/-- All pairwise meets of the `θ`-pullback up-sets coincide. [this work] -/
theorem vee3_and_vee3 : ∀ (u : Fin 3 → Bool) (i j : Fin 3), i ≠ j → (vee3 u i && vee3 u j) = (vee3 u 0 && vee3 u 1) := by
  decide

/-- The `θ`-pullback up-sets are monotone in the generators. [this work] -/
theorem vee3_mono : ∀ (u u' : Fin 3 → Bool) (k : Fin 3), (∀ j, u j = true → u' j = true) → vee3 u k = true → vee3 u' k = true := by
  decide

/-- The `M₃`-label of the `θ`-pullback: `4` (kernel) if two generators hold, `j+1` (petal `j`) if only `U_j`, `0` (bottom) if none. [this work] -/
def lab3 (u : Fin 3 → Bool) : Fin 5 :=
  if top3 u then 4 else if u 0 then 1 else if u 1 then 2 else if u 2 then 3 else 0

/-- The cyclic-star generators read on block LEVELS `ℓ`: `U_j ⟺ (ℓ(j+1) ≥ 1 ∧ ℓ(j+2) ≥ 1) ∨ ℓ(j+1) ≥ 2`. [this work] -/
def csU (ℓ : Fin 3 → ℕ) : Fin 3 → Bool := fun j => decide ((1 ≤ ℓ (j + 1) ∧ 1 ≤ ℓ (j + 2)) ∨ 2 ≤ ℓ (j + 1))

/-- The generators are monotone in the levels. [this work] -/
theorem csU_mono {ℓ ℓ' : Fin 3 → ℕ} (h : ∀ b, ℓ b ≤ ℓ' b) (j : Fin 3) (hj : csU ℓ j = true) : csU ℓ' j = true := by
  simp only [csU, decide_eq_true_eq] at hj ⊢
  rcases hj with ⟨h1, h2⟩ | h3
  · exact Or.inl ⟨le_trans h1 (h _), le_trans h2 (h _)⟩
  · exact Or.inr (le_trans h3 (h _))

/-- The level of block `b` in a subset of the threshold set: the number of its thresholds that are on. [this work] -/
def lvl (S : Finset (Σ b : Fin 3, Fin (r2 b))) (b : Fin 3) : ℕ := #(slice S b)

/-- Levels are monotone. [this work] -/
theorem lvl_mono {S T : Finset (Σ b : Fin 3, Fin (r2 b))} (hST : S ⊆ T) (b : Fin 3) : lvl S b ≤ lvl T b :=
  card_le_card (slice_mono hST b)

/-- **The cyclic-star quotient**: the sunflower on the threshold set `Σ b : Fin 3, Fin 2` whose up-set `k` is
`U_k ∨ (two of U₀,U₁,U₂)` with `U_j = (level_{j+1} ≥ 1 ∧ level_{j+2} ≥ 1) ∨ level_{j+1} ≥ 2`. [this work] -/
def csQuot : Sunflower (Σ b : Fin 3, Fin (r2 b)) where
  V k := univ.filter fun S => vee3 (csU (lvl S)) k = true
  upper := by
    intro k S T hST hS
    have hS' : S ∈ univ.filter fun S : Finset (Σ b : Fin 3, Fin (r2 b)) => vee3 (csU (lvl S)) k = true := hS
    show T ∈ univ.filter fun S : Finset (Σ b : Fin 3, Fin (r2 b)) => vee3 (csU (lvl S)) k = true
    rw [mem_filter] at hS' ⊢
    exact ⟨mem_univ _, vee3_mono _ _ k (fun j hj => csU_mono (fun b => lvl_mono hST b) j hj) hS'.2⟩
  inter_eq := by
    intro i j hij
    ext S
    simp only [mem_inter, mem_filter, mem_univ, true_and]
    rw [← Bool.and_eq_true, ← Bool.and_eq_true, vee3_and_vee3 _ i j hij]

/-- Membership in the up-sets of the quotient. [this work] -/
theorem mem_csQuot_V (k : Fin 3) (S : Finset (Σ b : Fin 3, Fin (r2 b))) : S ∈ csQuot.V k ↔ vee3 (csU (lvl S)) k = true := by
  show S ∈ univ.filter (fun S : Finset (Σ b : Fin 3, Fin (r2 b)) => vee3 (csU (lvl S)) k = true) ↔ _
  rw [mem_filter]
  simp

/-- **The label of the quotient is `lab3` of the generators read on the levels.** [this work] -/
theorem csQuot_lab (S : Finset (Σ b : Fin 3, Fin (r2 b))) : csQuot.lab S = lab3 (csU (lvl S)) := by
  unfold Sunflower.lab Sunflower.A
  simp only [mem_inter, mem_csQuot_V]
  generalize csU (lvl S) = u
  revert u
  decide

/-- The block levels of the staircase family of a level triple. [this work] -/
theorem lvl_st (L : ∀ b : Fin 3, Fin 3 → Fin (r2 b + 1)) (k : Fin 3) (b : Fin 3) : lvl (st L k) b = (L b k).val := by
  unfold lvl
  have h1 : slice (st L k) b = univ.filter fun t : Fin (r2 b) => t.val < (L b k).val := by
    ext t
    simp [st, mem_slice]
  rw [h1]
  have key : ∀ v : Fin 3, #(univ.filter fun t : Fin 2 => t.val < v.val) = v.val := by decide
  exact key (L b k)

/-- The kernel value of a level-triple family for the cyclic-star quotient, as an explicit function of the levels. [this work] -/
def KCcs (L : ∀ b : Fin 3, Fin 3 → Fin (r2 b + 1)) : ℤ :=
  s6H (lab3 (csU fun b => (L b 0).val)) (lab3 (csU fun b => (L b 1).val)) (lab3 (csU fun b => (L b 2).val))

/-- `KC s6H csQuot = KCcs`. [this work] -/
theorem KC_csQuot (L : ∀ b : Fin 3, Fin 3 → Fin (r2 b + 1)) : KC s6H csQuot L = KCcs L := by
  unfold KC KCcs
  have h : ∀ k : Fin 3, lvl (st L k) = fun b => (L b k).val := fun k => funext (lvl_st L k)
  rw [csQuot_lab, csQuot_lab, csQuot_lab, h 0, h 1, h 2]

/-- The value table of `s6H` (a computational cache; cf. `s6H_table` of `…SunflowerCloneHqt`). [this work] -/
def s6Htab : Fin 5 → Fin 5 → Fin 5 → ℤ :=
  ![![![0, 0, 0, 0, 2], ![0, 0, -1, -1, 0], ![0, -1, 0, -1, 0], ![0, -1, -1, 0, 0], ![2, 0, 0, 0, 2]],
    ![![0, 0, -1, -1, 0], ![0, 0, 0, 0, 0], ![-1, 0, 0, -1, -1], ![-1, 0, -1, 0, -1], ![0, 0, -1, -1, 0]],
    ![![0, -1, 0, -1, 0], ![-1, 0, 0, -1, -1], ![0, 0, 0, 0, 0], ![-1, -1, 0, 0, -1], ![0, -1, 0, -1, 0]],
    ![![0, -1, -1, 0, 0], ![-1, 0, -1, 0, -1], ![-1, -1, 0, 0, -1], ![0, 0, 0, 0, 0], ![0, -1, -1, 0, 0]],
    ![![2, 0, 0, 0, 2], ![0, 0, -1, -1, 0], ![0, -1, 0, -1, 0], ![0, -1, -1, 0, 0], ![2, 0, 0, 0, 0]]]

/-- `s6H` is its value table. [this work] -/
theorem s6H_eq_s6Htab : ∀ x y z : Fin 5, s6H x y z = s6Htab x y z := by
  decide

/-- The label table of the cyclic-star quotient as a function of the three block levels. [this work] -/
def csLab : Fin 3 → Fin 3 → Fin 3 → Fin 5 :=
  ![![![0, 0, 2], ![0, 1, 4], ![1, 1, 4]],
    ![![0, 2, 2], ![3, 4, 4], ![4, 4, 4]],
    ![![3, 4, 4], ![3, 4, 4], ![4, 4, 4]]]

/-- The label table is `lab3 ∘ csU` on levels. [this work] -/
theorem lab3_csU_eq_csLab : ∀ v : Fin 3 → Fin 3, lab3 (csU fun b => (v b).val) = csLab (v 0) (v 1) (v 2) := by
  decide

——————————

■ What is required: Take the entries above and transcribe them exactly as they stand.

■ Result:
/-- All pairwise meets of the `θ`-pullback up-sets coincide. [this work] -/
theorem vee3_and_vee3 : ∀ (u : Fin 3 → Bool) (i j : Fin 3), i ≠ j → (vee3 u i && vee3 u j) = (vee3 u 0 && vee3 u 1) := by
  decide

/-- The `θ`-pullback up-sets are monotone in the generators. [this work] -/
theorem vee3_mono : ∀ (u u' : Fin 3 → Bool) (k : Fin 3), (∀ j, u j = true → u' j = true) → vee3 u k = true → vee3 u' k = true := by
  decide

/-- The `M₃`-label of the `θ`-pullback: `4` (kernel) if two generators hold, `j+1` (petal `j`) if only `U_j`, `0` (bottom) if none. [this work] -/
def lab3 (u : Fin 3 → Bool) : Fin 5 :=
  if top3 u then 4 else if u 0 then 1 else if u 1 then 2 else if u 2 then 3 else 0

/-- The cyclic-star generators read on block LEVELS `ℓ`: `U_j ⟺ (ℓ(j+1) ≥ 1 ∧ ℓ(j+2) ≥ 1) ∨ ℓ(j+1) ≥ 2`. [this work] -/
def csU (ℓ : Fin 3 → ℕ) : Fin 3 → Bool := fun j => decide ((1 ≤ ℓ (j + 1) ∧ 1 ≤ ℓ (j + 2)) ∨ 2 ≤ ℓ (j + 1))

/-- The generators are monotone in the levels. [this work] -/
theorem csU_mono {ℓ ℓ' : Fin 3 → ℕ} (h : ∀ b, ℓ b ≤ ℓ' b) (j : Fin 3) (hj : csU ℓ j = true) : csU ℓ' j = true := by
  simp only [csU, decide_eq_true_eq] at hj ⊢
  rcases hj with ⟨h1, h2⟩ | h3
  · exact Or.inl ⟨le_trans h1 (h _), le_trans h2 (h _)⟩
  · exact Or.inr (le_trans h3 (h _))

/-- The level of block `b` in a subset of the threshold set: the number of its thresholds that are on. [this work] -/
def lvl (S : Finset (Σ b : Fin 3, Fin (r2 b))) (b : Fin 3) : ℕ := #(slice S b)

/-- Levels are monotone. [this work] -/
theorem lvl_mono {S T : Finset (Σ b : Fin 3, Fin (r2 b))} (hST : S ⊆ T) (b : Fin 3) : lvl S b ≤ lvl T b :=
  card_le_card (slice_mono hST b)

/-- **The cyclic-star quotient**: the sunflower on the threshold set `Σ b : Fin 3, Fin 2` whose up-set `k` is
`U_k ∨ (two of U₀,U₁,U₂)` with `U_j = (level_{j+1} ≥ 1 ∧ level_{j+2} ≥ 1) ∨ level_{j+1} ≥ 2`. [this work] -/
def csQuot : Sunflower (Σ b : Fin 3, Fin (r2 b)) where
  V k := univ.filter fun S => vee3 (csU (lvl S)) k = true
  upper := by
    intro k S T hST hS
    have hS' : S ∈ univ.filter fun S : Finset (Σ b : Fin 3, Fin (r2 b)) => vee3 (csU (lvl S)) k = true := hS
    show T ∈ univ.filter fun S : Finset (Σ b : Fin 3, Fin (r2 b)) => vee3 (csU (lvl S)) k = true
    rw [mem_filter] at hS' ⊢
    exact ⟨mem_univ _, vee3_mono _ _ k (fun j hj => csU_mono (fun b => lvl_mono hST b) j hj) hS'.2⟩
  inter_eq := by
    intro i j hij
    ext S
    simp only [mem_inter, mem_filter, mem_univ, true_and]
    rw [← Bool.and_eq_true, ← Bool.and_eq_true, vee3_and_vee3 _ i j hij]

/-- Membership in the up-sets of the quotient. [this work] -/
theorem mem_csQuot_V (k : Fin 3) (S : Finset (Σ b : Fin 3, Fin (r2 b))) : S ∈ csQuot.V k ↔ vee3 (csU (lvl S)) k = true := by
  show S ∈ univ.filter (fun S : Finset (Σ b : Fin 3, Fin (r2 b)) => vee3 (csU (lvl S)) k = true) ↔ _
  rw [mem_filter]
  simp

/-- **The label of the quotient is `lab3` of the generators read on the levels.** [this work] -/
theorem csQuot_lab (S : Finset (Σ b : Fin 3, Fin (r2 b))) : csQuot.lab S = lab3 (csU (lvl S)) := by
  unfold Sunflower.lab Sunflower.A
  simp only [mem_inter, mem_csQuot_V]
  generalize csU (lvl S) = u
  revert u
  decide

/-- The block levels of the staircase family of a level triple. [this work] -/
theorem lvl_st (L : ∀ b : Fin 3, Fin 3 → Fin (r2 b + 1)) (k : Fin 3) (b : Fin 3) : lvl (st L k) b = (L b k).val := by
  unfold lvl
  have h1 : slice (st L k) b = univ.filter fun t : Fin (r2 b) => t.val < (L b k).val := by
    ext t
    simp [st, mem_slice]
  rw [h1]
  have key : ∀ v : Fin 3, #(univ.filter fun t : Fin 2 => t.val < v.val) = v.val := by decide
  exact key (L b k)

/-- The kernel value of a level-triple family for the cyclic-star quotient, as an explicit function of the levels. [this work] -/
def KCcs (L : ∀ b : Fin 3, Fin 3 → Fin (r2 b + 1)) : ℤ :=
  s6H (lab3 (csU fun b => (L b 0).val)) (lab3 (csU fun b => (L b 1).val)) (lab3 (csU fun b => (L b 2).val))

/-- `KC s6H csQuot = KCcs`. [this work] -/
theorem KC_csQuot (L : ∀ b : Fin 3, Fin 3 → Fin (r2 b + 1)) : KC s6H csQuot L = KCcs L := by
  unfold KC KCcs
  have h : ∀ k : Fin 3, lvl (st L k) = fun b => (L b k).val := fun k => funext (lvl_st L k)
  rw [csQuot_lab, csQuot_lab, csQuot_lab, h 0, h 1, h 2]

/-- The value table of `s6H` (a computational cache; cf. `s6H_table` of `…SunflowerCloneHqt`). [this work] -/
def s6Htab : Fin 5 → Fin 5 → Fin 5 → ℤ :=
  ![![![0, 0, 0, 0, 2], ![0, 0, -1, -1, 0], ![0, -1, 0, -1, 0], ![0, -1, -1, 0, 0], ![2, 0, 0, 0, 2]],
    ![![0, 0, -1, -1, 0], ![0, 0, 0, 0, 0], ![-1, 0, 0, -1, -1], ![-1, 0, -1, 0, -1], ![0, 0, -1, -1, 0]],
    ![![0, -1, 0, -1, 0], ![-1, 0, 0, -1, -1], ![0, 0, 0, 0, 0], ![-1, -1, 0, 0, -1], ![0, -1, 0, -1, 0]],
    ![![0, -1, -1, 0, 0], ![-1, 0, -1, 0, -1], ![-1, -1, 0, 0, -1], ![0, 0, 0, 0, 0], ![0, -1, -1, 0, 0]],
    ![![2, 0, 0, 0, 2], ![0, 0, -1, -1, 0], ![0, -1, 0, -1, 0], ![0, -1, -1, 0, 0], ![2, 0, 0, 0, 0]]]

/-- `s6H` is its value table. [this work] -/
theorem s6H_eq_s6Htab : ∀ x y z : Fin 5, s6H x y z = s6Htab x y z := by
  decide

/-- The label table of the cyclic-star quotient as a function of the three block levels. [this work] -/
def csLab : Fin 3 → Fin 3 → Fin 3 → Fin 5 :=
  ![![![0, 0, 2], ![0, 1, 4], ![1, 1, 4]],
    ![![0, 2, 2], ![3, 4, 4], ![4, 4, 4]],
    ![![3, 4, 4], ![3, 4, 4], ![4, 4, 4]]]

/-- The label table is `lab3 ∘ csU` on levels. [this work] -/
theorem lab3_csU_eq_csLab : ∀ v : Fin 3 → Fin 3, lab3 (csU fun b => (v b).val) = csLab (v 0) (v 1) (v 2) := by
  decide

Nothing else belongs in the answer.